A 8h06, quand sa porte a claqué, Madame Laure trottine dans le couloir. « Clac clac clac clac » racontent les escarpins, répétant ce qu’a dit la porte. Un tintement de clefs l’accompagne. Les voisins rarement croisés se réduisent parfois à cela : une succession de sons bien définie. Ainsi, les précédents locataires n’étaient-ils pour moi qu’un lied à deux voix pour bichons maltais, suivi d’un beuglement : « vos gueules ! »
A 8h20, le petit monsieur à veste élimée descend la rue de la République et s’aplatit contre les murs pour ne pas gêner les voitures. 8h50 : on le retrouve à l’identique deux kilomètres plus bas, dans cette même rue qui veine toute la bourgade. Quelquefois, il s’arrête et reste là plusieurs minutes, le regard porté loin, avec l’air d’attendre quelqu’un. Comme il n’arrive jamais personne, le petit monsieur finit par s’éloigner.

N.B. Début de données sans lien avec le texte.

/-- North edge closed (coin `0`), splitting bit switched off: the east edge of `v` closes,
nothing else moves. -/
private theorem cornerConfigT_sdiff_of_not_mem {S : Set (Site 2 × Fin 2)} {v : Site 2}
    (hc : (v, (0 : Fin 2)) ∉ S) :
    cornerConfig (blockMap transposeBit (S \ {(v, (1 : Fin 2))})) =
      cornerConfig (blockMap transposeBit S) \ {eastEdge v} := by
  refine eq_sdiff_of_forall_ne ?_ fun e he => mem_cornerConfigT_congr_off (fun i hi => ?_) he
  · rw [east_mem_cornerConfigT_iff]
    simp [hc]
  · simp [hi]

/-- **Pointwise east Russo identity in the transposed coding.** For an increasing event `A`,
the east Russo integrand at `v` on `cornerConfig (Ψ S)` is the difference of the indicators of
`A` at the transposed corner configurations of `S` with the splitting bit of `v` switched on
and off: flipping `d_v` flips exactly `E_v`, in the direction `closed → open` iff `N_v` is
closed (coin `0`). -/
private theorem russoIntegrandEast_cornerConfigT {A : Set (BondConfig (Site 2))}
    (hA : IsUpperSet A) (v : Site 2) (S : Set (Site 2 × Fin 2)) :
    russoIntegrandEast A v (cornerConfig (blockMap transposeBit S)) =
      {S | insert (v, (1 : Fin 2)) S ∈ (cornerConfig ∘ blockMap transposeBit) ⁻¹' A}.indicator
          (fun _ => (1 : ℝ)) S -
        {S | S \ {(v, (1 : Fin 2))} ∈ (cornerConfig ∘ blockMap transposeBit) ⁻¹' A}.indicator
          (fun _ => (1 : ℝ)) S := by
  simp only [Set.indicator_apply, Set.mem_setOf_eq, Set.mem_preimage, Function.comp_apply]
  unfold russoIntegrandEast IsPivotal Xor
  have hN : northEdge v ∈ cornerConfig (blockMap transposeBit S) ↔ (v, (0 : Fin 2)) ∈ S :=
    north_mem_cornerConfigT_iff S v
  have hmono : cornerConfig (blockMap transposeBit S) \ {eastEdge v} ∈ A →
      insert (eastEdge v) (cornerConfig (blockMap transposeBit S)) ∈ A :=
    fun h => hA (Set.sdiff_subset.trans (Set.subset_insert _ _)) h
  by_cases hc : (v, (0 : Fin 2)) ∈ S
  · have hNv : northEdge v ∈ cornerConfig (blockMap transposeBit S) := hN.2 hc
    simp only [cornerConfigT_insert_of_mem hc, cornerConfigT_sdiff_of_mem hc, hNv, if_true]
    by_cases h1 : insert (eastEdge v) (cornerConfig (blockMap transposeBit S)) ∈ A
    · by_cases h2 : cornerConfig (blockMap transposeBit S) \ {eastEdge v} ∈ A
      · simp [h1, h2]
      · simp [h1, h2]
    · have h2 : cornerConfig (blockMap transposeBit S) \ {eastEdge v} ∉ A :=
        fun h => h1 (hmono h)
      simp [h1, h2]
  · have hNv : northEdge v ∉ cornerConfig (blockMap transposeBit S) := fun h => hc (hN.1 h)
    simp only [cornerConfigT_insert_of_not_mem hc, cornerConfigT_sdiff_of_not_mem hc, hNv,
      if_false]
    by_cases h1 : insert (eastEdge v) (cornerConfig (blockMap transposeBit S)) ∈ A
    · by_cases h2 : cornerConfig (blockMap transposeBit S) \ {eastEdge v} ∈ A
      · simp [h1, h2]
      · simp [h1, h2]
    · have h2 : cornerConfig (blockMap transposeBit S) \ {eastEdge v} ∉ A :=
        fun h => h1 (hmono h)
      simp [h1, h2]

/-! ## §4 The `v`-th east Russo term as an expectation on bond configurations -/

/-- The east Russo integrand is measurable. -/
private theorem measurable_russoIntegrandEast {A : Set (BondConfig (Site 2))}
    (hA : MeasurableSet A) (v : Site 2) : Measurable (russoIntegrandEast A v) := by
  unfold russoIntegrandEast
  refine Measurable.mul ?_ ?_
  · exact Measurable.ite (measurableSet_mem _) measurable_const measurable_const
  · exact Measurable.ite (measurableSet_isPivotal' hA _) measurable_const measurable_const

/-- For a measurable increasing event `A` and `μ = prodBernoulli P`, the
`μ.map (cornerConfig ∘ Ψ)`-expectation of `X^E_v` is
`μ(cornerConfig (Ψ (insert (v,1) S)) ∈ A) − μ(cornerConfig (Ψ (S \ {(v,1)})) ∈ A)`. -/
private theorem integral_russoIntegrandEast {A : Set (BondConfig (Site 2))}
    (hA : MeasurableSet A) (hA' : IsUpperSet A) (v : Site 2)
    (P : Site 2 × Fin 2 → unitInterval) :
    ∫ ω, russoIntegrandEast A v ω ∂((prodBernoulli P).map (cornerConfig ∘ blockMap transposeBit)) =
      (prodBernoulli P).real
          {S | insert (v, (1 : Fin 2)) S ∈ (cornerConfig ∘ blockMap transposeBit) ⁻¹' A} -
        (prodBernoulli P).real
          {S | S \ {(v, (1 : Fin 2))} ∈ (cornerConfig ∘ blockMap transposeBit) ⁻¹' A} := by
  have h1 : MeasurableSet
      {S | insert (v, (1 : Fin 2)) S ∈ (cornerConfig ∘ blockMap transposeBit) ⁻¹' A} :=
    measurable_insert' (v, (1 : Fin 2)) (measurable_cornerConfigT hA)
  have h2 : MeasurableSet
      {S | S \ {(v, (1 : Fin 2))} ∈ (cornerConfig ∘ blockMap transposeBit) ⁻¹' A} :=
    measurable_sdiff_singleton' (v, (1 : Fin 2)) (measurable_cornerConfigT hA)
  rw [integral_map measurable_cornerConfigT.aemeasurable
    (measurable_russoIntegrandEast hA v).aestronglyMeasurable,
    show (fun S => russoIntegrandEast A v ((cornerConfig ∘ blockMap transposeBit) S)) = fun S =>
      {S | insert (v, (1 : Fin 2)) S ∈ (cornerConfig ∘ blockMap transposeBit) ⁻¹' A}.indicator
          (fun _ => (1 : ℝ)) S -
        {S | S \ {(v, (1 : Fin 2))} ∈ (cornerConfig ∘ blockMap transposeBit) ⁻¹' A}.indicator
          (fun _ => (1 : ℝ)) S
      from funext fun S => russoIntegrandEast_cornerConfigT hA' v S,
    integral_sub ((integrable_const (1 : ℝ)).indicator h1)
      ((integrable_const (1 : ℝ)).indicator h2),
    integral_indicator_const (1 : ℝ) h1, integral_indicator_const (1 : ℝ) h2, smul_eq_mul,
    mul_one, smul_eq_mul, mul_one]

/-! ## §5 The path of parameters -/

/-- The coin coordinate of the path is the constant `1/2`: derivative `0`. -/
private theorem hasDerivAt_coe_cornerParam_zero (v : Site 2) (t : ℝ) :
    HasDerivAt (fun b : ℝ =>
      ((cornerParam (Set.projIcc (0 : ℝ) 1 zero_le_one b) (v, 0) : unitInterval) : ℝ)) 0 t := by
  simp only [cornerParam_apply_zero, coe_half]
  exact hasDerivAt_const t _

/-- The splitting coordinate of the path is `b / 2` near `t ∈ (0,1)`: derivative `1/2`. -/
private theorem hasDerivAt_coe_cornerParam_one (v : Site 2) {t : ℝ}
    (ht : t ∈ Set.Ioo (0 : ℝ) 1) :
    HasDerivAt (fun b : ℝ =>
      ((cornerParam (Set.projIcc (0 : ℝ) 1 zero_le_one b) (v, 1) : unitInterval) : ℝ))
      (1 / 2) t := by
  simp only [coe_cornerParam_apply_one]
  have h : HasDerivAt (fun b : ℝ => b / 2) (1 / 2) t := (hasDerivAt_id' t).div_const 2
  refine h.congr_of_eventuallyEq ?_
  filter_upwards [Ioo_mem_nhds ht.1 ht.2] with b hb
  rw [Set.projIcc_of_mem zero_le_one (Set.Ioo_subset_Icc_self hb)]

/-! ## §6 The sub-goal -/

/-- SUB-GOAL (R_E) of line `Sketch`: **the east twin of the Russo / heat-flow identity for the
corner family**. For `δ > 0`, with `K` the (finite) set of vertices whose mesh point lies in
the carrier of `R`, no east edge outside `K` is ever pivotal for the crude crossing event, and
for every `t ∈ (0,1)`, `∂_t P_t(R,δ) = ½ Σ_{v ∈ K} E_t[(1 − 2 n_v) 𝟙{E_v pivotal}]`. -/
theorem stub_russoIdentityEast : RussoIdentityEast := by
  intro R δ hδ
  refine ⟨(verts_finite R hδ).toFinset, fun ω v hv => not_isPivotal_eastEdge R hδ hv ω, ?_⟩
  intro t ht
  set p : ℝ → Site 2 × Fin 2 → unitInterval :=
    fun b => cornerParam (Set.projIcc (0 : ℝ) 1 zero_le_one b) with hp
  set p' : Site 2 × Fin 2 → ℝ := fun i => if i.2 = 0 then 0 else 1 / 2 with hp'
  have hp'0 : ∀ v : Site 2, p' (v, 0) = 0 := fun v => by simp [hp']
  have hp'1 : ∀ v : Site 2, p' (v, 1) = 1 / 2 := fun v => by simp [hp']
  have hpd : ∀ i ∈ (verts_finite R hδ).toFinset ×ˢ (Finset.univ : Finset (Fin 2)),
      HasDerivAt (fun b => (p b i : ℝ)) (p' i) t := by
    rintro ⟨v, j⟩ -
    by_cases hj : j = 0
    · subst hj; rw [hp'0]; exact hasDerivAt_coe_cornerParam_zero v t
    · obtain rfl : j = 1 := Fin.eq_one_of_ne_zero j hj
      rw [hp'1]; exact hasDerivAt_coe_cornerParam_one v ht
  have hmain := hasDerivAt_prodBernoulli_real_sub p (determinedBy_coinEventT R hδ) t p' hpd
  -- the derivative is the east Russo sum
  have hsum : (∑ e ∈ (verts_finite R hδ).toFinset ×ˢ (Finset.univ : Finset (Fin 2)),
      p' e * ((prodBernoulli (p t)).real
          {S | insert e S ∈ (cornerConfig ∘ blockMap transposeBit) ⁻¹' crossEvent R δ} -
        (prodBernoulli (p t)).real
          {S | S \ {e} ∈ (cornerConfig ∘ blockMap transposeBit) ⁻¹' crossEvent R δ})) =
      (1 / 2 : ℝ) * ∑ v ∈ (verts_finite R hδ).toFinset,
        ∫ ω, russoIntegrandEast (crossEvent R δ) v ω ∂(M t) := by
    rw [Finset.sum_product, Finset.mul_sum]
    refine Finset.sum_congr rfl fun v _ => ?_
    rw [Fin.sum_univ_two, hp'0, hp'1, zero_mul, zero_add]
    congr 1
    rw [M_eq_map_cornerConfigT]
    exact (integral_russoIntegrandEast (measurableSet_crossEvent R δ) (isUpperSet_crossEvent R δ)
      v _).symm
  -- and the differentiated function is `Pext R δ`
  have hfun : Pext R δ = fun b => (prodBernoulli (p b)).real
      ((cornerConfig ∘ blockMap transposeBit) ⁻¹' crossEvent R δ) :=
    funext fun b => Pext_eq_cornerConfigT R δ b
  rw [hfun]
  rwa [hsum] at hmain

end Summit.CriticalPhenomena.CardyFormulaZ2.Cruxes.UniformMarginality.HeatFlow

end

Aux alentours de 12h30, Elisabeth promène son cavalier king charles. On dirait qu’à chaque pas elle enjambe quelque chose. Elisabeth est employée de mairie. On m’a prévenue – mais pas dès le départ – que sa mémoire vacille un peu. Passé le seuil de son bureau, elle ne reconnait plus personne. Elle ne pense pas non plus à saluer les usagers auxquels elle est censée répondre, ce qui ne va pas sans occasionner des malentendus. Impossible de croiser son regard. Tout le monde dit qu’elle a les yeux dans le vide ; c’est faux : elle regarde ses pensées.
Elisabeth, quand elle passe devant la fenêtre dans son k-way beige avec son chien au bout d’une laisse, signale sans le savoir qu’il reste dix minutes avant d’aller faire bouillir de l’eau pour le thé.